*AIM OF THE TASK*. Search the entries for lines that contain the word "IsPeriodicCfg", and report each one found.

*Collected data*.
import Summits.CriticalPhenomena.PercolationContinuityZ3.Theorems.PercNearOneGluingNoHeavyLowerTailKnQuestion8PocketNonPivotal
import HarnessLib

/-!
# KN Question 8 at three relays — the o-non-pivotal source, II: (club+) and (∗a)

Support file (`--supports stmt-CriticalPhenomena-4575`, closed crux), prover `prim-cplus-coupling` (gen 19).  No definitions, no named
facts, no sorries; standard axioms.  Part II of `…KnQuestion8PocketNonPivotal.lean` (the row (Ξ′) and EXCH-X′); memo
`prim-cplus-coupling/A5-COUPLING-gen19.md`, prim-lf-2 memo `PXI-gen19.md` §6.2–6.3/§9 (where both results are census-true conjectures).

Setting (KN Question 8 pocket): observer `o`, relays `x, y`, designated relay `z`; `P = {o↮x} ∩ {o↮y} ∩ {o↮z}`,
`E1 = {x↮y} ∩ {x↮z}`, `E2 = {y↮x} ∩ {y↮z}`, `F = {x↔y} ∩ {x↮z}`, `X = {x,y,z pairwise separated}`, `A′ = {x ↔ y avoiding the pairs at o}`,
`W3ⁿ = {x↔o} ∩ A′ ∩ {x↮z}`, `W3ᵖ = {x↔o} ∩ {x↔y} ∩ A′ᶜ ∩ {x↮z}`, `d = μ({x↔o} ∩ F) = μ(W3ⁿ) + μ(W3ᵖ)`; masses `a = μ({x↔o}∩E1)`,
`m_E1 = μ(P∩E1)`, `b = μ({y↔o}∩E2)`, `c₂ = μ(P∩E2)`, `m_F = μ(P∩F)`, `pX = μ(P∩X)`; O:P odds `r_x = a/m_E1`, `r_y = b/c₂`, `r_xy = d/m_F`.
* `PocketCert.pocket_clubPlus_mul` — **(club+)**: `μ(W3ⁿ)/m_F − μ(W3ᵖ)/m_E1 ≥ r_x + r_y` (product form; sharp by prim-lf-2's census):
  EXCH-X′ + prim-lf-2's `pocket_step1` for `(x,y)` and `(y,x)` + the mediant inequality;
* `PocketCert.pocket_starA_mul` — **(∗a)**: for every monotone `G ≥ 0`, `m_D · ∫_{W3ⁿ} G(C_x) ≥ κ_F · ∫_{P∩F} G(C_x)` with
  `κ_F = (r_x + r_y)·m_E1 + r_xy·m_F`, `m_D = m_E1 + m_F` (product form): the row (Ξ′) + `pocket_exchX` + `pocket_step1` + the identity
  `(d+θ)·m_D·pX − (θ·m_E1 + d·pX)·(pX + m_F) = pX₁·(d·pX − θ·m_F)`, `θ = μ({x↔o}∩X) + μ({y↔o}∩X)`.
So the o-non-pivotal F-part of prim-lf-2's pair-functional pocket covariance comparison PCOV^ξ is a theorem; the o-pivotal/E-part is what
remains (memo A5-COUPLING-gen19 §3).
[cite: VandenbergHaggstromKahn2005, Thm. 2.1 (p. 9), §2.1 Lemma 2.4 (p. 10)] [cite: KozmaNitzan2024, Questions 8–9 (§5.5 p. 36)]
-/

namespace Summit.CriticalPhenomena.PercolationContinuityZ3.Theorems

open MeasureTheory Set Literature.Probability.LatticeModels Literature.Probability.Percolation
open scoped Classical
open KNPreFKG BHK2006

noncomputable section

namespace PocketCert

==

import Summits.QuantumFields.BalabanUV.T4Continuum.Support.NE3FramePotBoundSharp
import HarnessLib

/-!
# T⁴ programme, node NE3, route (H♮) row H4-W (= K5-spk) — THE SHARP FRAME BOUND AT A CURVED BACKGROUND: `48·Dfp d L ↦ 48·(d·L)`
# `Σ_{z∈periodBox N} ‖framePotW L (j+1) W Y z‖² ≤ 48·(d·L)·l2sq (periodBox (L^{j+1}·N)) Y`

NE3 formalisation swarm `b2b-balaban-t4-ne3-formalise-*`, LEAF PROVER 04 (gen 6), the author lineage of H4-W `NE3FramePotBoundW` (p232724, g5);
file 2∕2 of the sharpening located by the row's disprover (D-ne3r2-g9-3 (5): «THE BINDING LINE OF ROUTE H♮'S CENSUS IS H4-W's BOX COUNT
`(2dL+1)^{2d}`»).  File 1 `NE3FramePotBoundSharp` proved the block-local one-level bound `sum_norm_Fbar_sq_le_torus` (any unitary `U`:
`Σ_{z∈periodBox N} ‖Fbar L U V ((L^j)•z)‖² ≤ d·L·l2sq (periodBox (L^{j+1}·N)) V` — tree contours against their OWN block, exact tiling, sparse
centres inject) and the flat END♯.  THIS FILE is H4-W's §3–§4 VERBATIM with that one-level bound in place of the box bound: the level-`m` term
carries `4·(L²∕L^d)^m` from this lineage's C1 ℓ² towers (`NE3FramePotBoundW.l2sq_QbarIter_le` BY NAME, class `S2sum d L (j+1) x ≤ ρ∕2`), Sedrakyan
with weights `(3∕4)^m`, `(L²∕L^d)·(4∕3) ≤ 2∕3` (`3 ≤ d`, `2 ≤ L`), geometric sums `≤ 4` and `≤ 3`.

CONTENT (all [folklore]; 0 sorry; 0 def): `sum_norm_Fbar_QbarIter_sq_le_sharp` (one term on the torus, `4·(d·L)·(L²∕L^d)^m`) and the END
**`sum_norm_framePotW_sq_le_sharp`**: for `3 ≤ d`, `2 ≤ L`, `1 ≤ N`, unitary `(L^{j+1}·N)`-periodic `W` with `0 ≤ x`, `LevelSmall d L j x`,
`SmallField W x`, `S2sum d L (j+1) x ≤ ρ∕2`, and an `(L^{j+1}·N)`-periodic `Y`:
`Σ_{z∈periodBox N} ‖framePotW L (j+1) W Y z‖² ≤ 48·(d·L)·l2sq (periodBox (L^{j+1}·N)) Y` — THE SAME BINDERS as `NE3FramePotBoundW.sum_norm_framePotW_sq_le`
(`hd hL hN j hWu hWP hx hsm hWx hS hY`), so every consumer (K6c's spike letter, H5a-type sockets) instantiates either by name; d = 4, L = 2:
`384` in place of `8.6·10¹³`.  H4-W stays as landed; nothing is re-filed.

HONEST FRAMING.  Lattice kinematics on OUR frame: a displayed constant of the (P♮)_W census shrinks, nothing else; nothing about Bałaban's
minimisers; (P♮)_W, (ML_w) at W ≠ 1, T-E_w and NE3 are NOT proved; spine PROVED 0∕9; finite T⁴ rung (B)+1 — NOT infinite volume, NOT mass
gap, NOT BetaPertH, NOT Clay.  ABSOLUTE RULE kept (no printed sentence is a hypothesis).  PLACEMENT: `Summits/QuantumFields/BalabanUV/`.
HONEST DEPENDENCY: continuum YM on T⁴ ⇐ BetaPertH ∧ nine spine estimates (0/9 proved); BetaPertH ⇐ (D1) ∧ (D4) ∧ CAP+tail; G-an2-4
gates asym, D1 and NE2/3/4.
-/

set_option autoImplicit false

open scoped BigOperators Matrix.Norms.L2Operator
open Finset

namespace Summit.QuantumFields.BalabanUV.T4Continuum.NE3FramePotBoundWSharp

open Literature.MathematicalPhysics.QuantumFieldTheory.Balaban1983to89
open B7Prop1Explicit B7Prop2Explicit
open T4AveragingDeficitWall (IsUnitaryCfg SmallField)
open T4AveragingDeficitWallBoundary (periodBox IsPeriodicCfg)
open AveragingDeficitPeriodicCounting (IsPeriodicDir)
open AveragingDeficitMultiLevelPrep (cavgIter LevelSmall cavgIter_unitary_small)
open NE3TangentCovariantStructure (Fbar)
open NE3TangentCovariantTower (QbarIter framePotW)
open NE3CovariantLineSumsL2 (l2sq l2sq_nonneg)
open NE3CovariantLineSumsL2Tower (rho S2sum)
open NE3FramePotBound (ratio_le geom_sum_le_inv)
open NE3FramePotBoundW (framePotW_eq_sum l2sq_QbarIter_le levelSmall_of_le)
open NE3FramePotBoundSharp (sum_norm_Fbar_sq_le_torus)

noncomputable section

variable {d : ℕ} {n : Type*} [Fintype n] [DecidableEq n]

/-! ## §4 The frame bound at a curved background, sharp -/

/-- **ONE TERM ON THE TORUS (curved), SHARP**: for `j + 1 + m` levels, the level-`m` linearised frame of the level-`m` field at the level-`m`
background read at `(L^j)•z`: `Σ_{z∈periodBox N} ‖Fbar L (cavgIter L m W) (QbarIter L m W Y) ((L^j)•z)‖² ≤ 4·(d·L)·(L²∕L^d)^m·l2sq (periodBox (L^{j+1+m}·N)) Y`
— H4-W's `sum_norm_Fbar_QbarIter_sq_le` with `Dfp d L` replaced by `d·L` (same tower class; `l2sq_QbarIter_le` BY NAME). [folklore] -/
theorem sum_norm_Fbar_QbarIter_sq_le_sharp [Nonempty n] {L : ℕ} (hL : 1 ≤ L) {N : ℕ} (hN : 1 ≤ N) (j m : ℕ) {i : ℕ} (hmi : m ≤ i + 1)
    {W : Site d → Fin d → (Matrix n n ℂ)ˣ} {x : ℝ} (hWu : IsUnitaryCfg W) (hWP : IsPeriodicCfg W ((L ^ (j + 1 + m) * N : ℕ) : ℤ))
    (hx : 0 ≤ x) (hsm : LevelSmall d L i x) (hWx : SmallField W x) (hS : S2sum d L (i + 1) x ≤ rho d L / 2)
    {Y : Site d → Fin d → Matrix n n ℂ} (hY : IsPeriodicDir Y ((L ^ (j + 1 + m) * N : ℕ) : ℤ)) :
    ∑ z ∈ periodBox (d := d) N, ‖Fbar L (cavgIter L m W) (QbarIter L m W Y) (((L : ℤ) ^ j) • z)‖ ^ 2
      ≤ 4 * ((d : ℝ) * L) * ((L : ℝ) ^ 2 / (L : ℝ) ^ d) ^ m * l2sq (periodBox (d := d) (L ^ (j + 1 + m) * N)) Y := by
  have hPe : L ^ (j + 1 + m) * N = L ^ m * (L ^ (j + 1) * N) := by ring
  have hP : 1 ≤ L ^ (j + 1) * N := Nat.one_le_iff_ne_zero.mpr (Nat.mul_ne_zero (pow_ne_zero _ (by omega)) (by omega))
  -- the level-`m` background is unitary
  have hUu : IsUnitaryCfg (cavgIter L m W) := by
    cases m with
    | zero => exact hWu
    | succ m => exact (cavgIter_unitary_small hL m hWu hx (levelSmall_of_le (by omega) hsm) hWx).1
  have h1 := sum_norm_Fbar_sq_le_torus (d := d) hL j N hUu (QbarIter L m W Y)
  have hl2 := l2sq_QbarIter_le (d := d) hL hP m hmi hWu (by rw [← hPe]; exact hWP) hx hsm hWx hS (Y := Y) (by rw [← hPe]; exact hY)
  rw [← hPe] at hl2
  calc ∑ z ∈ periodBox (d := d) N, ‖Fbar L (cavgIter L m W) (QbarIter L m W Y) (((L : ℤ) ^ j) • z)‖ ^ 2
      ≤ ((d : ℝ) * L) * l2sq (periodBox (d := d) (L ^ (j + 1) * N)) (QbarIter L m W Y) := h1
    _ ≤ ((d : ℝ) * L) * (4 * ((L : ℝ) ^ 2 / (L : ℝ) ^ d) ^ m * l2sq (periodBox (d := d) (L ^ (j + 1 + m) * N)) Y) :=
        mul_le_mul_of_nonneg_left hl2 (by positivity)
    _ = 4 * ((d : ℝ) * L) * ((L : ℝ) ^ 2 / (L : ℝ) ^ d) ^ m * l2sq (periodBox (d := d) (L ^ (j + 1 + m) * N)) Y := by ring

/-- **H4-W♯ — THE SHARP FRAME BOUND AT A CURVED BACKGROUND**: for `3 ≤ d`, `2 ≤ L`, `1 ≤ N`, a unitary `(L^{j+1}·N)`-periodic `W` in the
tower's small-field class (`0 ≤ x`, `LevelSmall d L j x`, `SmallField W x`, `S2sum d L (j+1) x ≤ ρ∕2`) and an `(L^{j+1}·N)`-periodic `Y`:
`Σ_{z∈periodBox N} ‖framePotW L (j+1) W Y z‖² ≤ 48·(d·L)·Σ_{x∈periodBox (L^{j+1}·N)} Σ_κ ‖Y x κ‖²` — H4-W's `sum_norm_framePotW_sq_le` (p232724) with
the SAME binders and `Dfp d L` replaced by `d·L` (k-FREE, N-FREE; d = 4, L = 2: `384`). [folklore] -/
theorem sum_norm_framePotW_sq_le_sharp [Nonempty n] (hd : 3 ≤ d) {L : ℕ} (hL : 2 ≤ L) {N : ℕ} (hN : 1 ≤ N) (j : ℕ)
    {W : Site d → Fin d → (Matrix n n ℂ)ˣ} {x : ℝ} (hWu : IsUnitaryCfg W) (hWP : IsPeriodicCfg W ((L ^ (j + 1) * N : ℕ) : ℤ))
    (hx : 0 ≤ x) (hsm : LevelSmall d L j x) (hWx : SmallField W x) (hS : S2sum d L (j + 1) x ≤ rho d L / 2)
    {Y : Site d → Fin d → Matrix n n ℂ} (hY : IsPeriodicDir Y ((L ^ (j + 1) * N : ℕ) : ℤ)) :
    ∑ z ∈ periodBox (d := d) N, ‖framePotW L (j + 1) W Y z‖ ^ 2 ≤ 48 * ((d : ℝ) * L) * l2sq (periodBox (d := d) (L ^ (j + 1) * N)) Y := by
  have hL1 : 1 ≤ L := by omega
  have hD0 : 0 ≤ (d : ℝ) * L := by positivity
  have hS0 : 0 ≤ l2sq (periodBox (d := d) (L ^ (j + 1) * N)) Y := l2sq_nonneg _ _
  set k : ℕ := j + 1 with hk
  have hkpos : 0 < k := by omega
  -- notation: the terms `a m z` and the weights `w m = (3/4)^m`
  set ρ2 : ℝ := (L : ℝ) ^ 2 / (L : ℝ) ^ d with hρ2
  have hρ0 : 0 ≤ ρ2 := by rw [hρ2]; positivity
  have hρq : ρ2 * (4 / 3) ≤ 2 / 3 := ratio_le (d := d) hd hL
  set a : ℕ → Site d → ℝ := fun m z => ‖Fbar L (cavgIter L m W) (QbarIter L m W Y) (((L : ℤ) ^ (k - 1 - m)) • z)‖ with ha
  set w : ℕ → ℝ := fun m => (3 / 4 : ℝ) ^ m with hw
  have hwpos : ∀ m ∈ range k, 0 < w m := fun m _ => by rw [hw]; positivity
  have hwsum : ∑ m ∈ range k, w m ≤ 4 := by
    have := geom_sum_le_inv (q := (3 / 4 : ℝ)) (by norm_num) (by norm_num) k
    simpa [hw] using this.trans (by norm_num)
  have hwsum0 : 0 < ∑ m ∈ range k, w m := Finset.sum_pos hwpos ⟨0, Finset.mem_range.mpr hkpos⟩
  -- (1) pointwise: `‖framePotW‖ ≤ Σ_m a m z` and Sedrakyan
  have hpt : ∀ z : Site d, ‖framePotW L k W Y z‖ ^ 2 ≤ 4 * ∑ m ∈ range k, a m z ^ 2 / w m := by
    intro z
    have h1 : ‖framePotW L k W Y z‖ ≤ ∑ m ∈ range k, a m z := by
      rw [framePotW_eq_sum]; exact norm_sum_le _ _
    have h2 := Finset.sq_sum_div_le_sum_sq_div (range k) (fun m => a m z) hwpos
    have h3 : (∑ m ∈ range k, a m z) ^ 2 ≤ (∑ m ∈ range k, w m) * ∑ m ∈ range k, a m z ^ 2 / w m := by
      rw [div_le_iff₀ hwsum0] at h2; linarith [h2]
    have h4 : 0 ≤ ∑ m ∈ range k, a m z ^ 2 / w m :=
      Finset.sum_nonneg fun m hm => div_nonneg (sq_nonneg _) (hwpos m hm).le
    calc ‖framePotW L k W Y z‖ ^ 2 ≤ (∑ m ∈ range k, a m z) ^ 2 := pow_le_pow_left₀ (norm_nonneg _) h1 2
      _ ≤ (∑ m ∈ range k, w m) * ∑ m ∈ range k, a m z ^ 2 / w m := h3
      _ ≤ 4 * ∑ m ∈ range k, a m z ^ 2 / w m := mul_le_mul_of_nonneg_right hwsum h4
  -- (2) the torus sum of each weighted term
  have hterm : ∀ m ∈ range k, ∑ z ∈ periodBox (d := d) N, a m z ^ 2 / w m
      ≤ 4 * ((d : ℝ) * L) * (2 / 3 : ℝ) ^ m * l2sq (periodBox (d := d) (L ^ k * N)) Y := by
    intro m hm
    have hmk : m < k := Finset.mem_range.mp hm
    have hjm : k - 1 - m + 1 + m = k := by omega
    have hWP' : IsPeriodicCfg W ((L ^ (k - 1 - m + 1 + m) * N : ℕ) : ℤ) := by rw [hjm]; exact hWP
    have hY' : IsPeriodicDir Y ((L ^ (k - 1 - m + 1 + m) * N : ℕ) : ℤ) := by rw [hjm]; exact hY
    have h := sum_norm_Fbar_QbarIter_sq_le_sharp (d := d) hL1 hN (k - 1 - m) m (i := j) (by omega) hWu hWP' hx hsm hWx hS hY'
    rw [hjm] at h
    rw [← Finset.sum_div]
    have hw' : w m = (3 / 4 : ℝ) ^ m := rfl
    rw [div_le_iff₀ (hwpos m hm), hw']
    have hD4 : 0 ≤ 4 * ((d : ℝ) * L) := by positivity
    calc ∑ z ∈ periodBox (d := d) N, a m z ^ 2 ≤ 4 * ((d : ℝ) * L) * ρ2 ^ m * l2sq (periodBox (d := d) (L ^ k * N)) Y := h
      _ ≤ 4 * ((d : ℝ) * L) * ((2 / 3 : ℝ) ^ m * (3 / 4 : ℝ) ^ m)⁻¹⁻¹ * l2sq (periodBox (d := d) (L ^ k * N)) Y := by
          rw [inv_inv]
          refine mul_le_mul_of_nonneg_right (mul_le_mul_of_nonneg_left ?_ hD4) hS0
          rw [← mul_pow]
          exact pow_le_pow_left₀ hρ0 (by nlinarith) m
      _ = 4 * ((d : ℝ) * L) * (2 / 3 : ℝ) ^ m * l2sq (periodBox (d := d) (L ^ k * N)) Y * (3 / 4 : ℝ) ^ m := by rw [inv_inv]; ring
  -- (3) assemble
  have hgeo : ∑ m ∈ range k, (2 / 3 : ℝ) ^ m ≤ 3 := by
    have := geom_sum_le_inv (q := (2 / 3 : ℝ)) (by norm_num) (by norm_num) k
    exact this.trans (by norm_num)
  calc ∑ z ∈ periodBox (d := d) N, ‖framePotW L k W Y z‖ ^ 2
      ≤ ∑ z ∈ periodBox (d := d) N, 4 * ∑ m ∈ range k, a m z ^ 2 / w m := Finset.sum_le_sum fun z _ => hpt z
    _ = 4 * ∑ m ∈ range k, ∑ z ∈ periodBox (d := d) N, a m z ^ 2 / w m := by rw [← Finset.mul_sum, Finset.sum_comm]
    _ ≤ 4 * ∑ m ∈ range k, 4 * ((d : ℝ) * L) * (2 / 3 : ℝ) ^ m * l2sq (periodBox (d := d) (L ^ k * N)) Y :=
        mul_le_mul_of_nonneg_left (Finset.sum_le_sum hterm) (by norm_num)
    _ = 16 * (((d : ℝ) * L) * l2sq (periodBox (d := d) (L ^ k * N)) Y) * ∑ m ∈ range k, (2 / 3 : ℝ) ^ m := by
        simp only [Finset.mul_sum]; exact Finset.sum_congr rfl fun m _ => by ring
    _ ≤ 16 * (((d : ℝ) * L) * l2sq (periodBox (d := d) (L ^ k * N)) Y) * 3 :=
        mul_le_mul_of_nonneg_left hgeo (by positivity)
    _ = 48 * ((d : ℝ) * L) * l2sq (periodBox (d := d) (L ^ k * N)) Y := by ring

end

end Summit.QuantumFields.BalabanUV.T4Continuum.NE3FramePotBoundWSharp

*OUTPUT FOR THIS EXERCISE*.
open T4AveragingDeficitWallBoundary (periodBox IsPeriodicCfg)
    {W : Site d → Fin d → (Matrix n n ℂ)ˣ} {x : ℝ} (hWu : IsUnitaryCfg W) (hWP : IsPeriodicCfg W ((L ^ (j + 1 + m) * N : ℕ) : ℤ))
    {W : Site d → Fin d → (Matrix n n ℂ)ˣ} {x : ℝ} (hWu : IsUnitaryCfg W) (hWP : IsPeriodicCfg W ((L ^ (j + 1) * N : ℕ) : ℤ))
    have hWP' : IsPeriodicCfg W ((L ^ (k - 1 - m + 1 + m) * N : ℕ) : ℤ) := by rw [hjm]; exact hWP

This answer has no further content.